* [Problem statement] Output exactly those lines of the data that lie between the line containing "preserve base-equivalent pairs;" and the final line, both ends counted.

-- Opening Marker --

import Literature.AlgebraicGeometry.Frobenioids.BiratSubfunctor
import Literature.AlgebraicGeometry.Frobenioids.CoAngular
import Literature.AlgebraicGeometry.Frobenioids.DivisorMonoidCategoryTheoreticity
import Literature.AlgebraicGeometry.Frobenioids.PreFrobenioidDataOfFunctor
import Literature.AlgebraicGeometry.Frobenioids.Prop53Sub
import HarnessLib

/-!
# Frobenioids I, Corollary 5.4, sub-DAG row C54/L03 `BiratCompat`: an equivalence of Frobenioids
# carrying `(Base, Div, deg_Fr)` carries the rational-function subfunctor `Φ₁^birat` ONTO `Φ₂^birat`

Mochizuki, *The geometry of Frobenioids I: the general theory*, Kyushu J. Math. **62** (2008)
293–400, §5, Corollary 5.4 (Category-theoreticity of the Realification), kurims text p. 104
ll. 1–6 with proof ll. 21–22: "In light of the definition of the realification [cf. Proposition
5.3], Corollary 5.4 follows immediately from Corollaries 4.10; 4.11, (iii), (iv)"
[cite: MochizukiFrdI2008, Cor. 5.4 p.104]; Proposition 4.4 (iii)/(iv) p. 83 (the subfunctor
`Φ^birat ⊆ Φ^gp` and the description of the endomorphisms of `A^birat` by base-equivalent pairs of
pre-steps) [cite: MochizukiFrdI2008, Prop. 4.4 (iii) p.83].

PROOF-ONLY companion (abc-iut cell, layer L1, sub-DAG `SUBDAG-FrdI-Prop53-Cor54.md` of seat
abc-iut-w5-d137, row **C54/L03** `FrdI.Cor54Sub.BiratCompat` of `Prop53Sub.lean`; this file: seat
abc-iut-w5-d221).  The row is "INPUT-shaped": `BiratCompat F₁ F₂ ΨBase E` says that the isomorphism of
divisor monoids `E = Ψ^Φ : Φ₁ ⥲ Φ₂` over `Ψ^Base` (the DATA of Cor. 4.11 (iii),
`PreFrobenioidData.DivisorMonoidIsoOverBase`) maps `Φ₁^birat(X)` onto `Φ₂^birat(Ψ^Base X)`, where
`Φ_i^birat = PreFrobenioid.biratSubfunctor F_i` is the CONCRETE rational-function subfunctor of seat
abc-iut-L1-t5 (`BiratSubfunctor.lean`: the subfunctor of `Φ^gp` generated by the pulled-back
"birational germs" `Φ(δ₁)⁻¹(Div δ₁) − Φ(δ₂)⁻¹(Div δ₂)` of base-equivalent pairs of pre-steps
`δ₁, δ₂ : Y → A`, `δ₁` co-angular — Prop. 4.4 (iv) p. 83).  It cannot hold for an arbitrary `E`; we
prove it in `_of` shape from exactly the printed inputs, taken BY NAME as hypotheses in the typed
shapes of the tree:

* the data `(Ψ^Base, E = Ψ^Φ, η : Base₂ ∘ Ψ ≅ Ψ^Base ∘ Base₁)` of Cor. 4.11 (iii)/(iv) together with the
  Div-compatibility `Div(Ψ φ) = η_A^* (Ψ^Φ (Div φ))` — the conclusion shape of
  `PreFrobenioidData.Cor411iv` (seat abc-iut-L1-t3, `DivisorMonoidCategoryTheoreticity.lean`), see
  `map_biratSubgroup_eq'`;
* "`Ψ` preserves pre-steps and co-angular pre-steps" for `Ψ` and for `Ψ⁻¹` — the conclusion shape
  `PreservesMor Ψ.functor S₁.IsPreStep S₂.IsPreStep`,
  `PreservesMor Ψ.functor S₁.IsCoAngularPreStep S₂.IsCoAngularPreStep` of `PreFrobenioidData.Thm34ii`
  ([FrdI] Thm. 3.4 (ii)), applied to `Ψ` and to `Ψ.symm`;
* `C₂ → F_{Φ₂}` a pre-Frobenioid (isomorphisms are isometries: `Φ₂` divisorial, hence sharp).

What is proved (all `theorem`s; no definition, no new `Prop` fact):
* `mapGp_pullGp` — `Ψ^Φ` commutes with pull-backs on `Φ^gp` (naturality of `E` on the groupification);
* `base_map_eq`, `baseEquivalent_map`, `baseEquivalent_inverse_map` — `Base(Ψ φ) = η_Y ∘ Ψ^Base(Base φ) ∘
  η_A⁻¹`, so `Ψ` and `Ψ⁻¹` preserve base-equivalent pairs;
* `invDiv_map` — `Φ(Ψ δ)⁻¹(Div (Ψ δ)) = η_A^* Ψ^Φ (Φ(δ)⁻¹(Div δ))` for a base-isomorphism `δ : Y → A`;
* `invDiv_conj` — `Φ(ι ∘ δ ∘ κ)⁻¹ Div(ι ∘ δ ∘ κ) = (Base κ⁻¹)^* Φ(δ)⁻¹(Div δ)` for isomorphisms `ι, κ`;
* `mapGp_germ_eq` — `Ψ^Φ` carries the birational germ of `(δ₁, δ₂)` at `A` to the pull-back along `η_A⁻¹`
  of the birational germ of `(Ψ δ₁, Ψ δ₂)` at `Ψ A`;
* `map_biratSubgroup_le` (the inclusion `Ψ^Φ(Φ₁^birat(X)) ⊆ Φ₂^birat(Ψ^Base X)`, for a FUNCTOR `Ψ`),
  `biratSubgroup_le_map` (the reverse inclusion, for an equivalence `Ψ` with `Ψ^Base` full and
  faithful), `map_biratSubgroup_eq` / `map_biratSubgroup_eq'` (equality), and the slot binding
  `FrdI.Cor54Sub.biratCompat_of : … → BiratCompat F₁ F₂ ΨBase E` — row C54/L03 of the statements file
  `Prop53Sub.lean` (seat abc-iut-w5-d137) CLOSED in `_of` form.
No statement of the paper is strengthened; nothing here bears on [IUTchIII] Cor. 3.12.
-/

namespace Literature.AlgebraicGeometry.Frobenioids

-- Closing Marker --

* [Solution to the problem]
  η_A⁻¹`, so `Ψ` and `Ψ⁻¹` preserve base-equivalent pairs;
* `invDiv_map` — `Φ(Ψ δ)⁻¹(Div (Ψ δ)) = η_A^* Ψ^Φ (Φ(δ)⁻¹(Div δ))` for a base-isomorphism `δ : Y → A`;
* `invDiv_conj` — `Φ(ι ∘ δ ∘ κ)⁻¹ Div(ι ∘ δ ∘ κ) = (Base κ⁻¹)^* Φ(δ)⁻¹(Div δ)` for isomorphisms `ι, κ`;
* `mapGp_germ_eq` — `Ψ^Φ` carries the birational germ of `(δ₁, δ₂)` at `A` to the pull-back along `η_A⁻¹`
  of the birational germ of `(Ψ δ₁, Ψ δ₂)` at `Ψ A`;
* `map_biratSubgroup_le` (the inclusion `Ψ^Φ(Φ₁^birat(X)) ⊆ Φ₂^birat(Ψ^Base X)`, for a FUNCTOR `Ψ`),
  `biratSubgroup_le_map` (the reverse inclusion, for an equivalence `Ψ` with `Ψ^Base` full and
  faithful), `map_biratSubgroup_eq` / `map_biratSubgroup_eq'` (equality), and the slot binding
  `FrdI.Cor54Sub.biratCompat_of : … → BiratCompat F₁ F₂ ΨBase E` — row C54/L03 of the statements file
  `Prop53Sub.lean` (seat abc-iut-w5-d137) CLOSED in `_of` form.
No statement of the paper is strengthened; nothing here bears on [IUTchIII] Cor. 3.12.
-/

namespace Literature.AlgebraicGeometry.Frobenioids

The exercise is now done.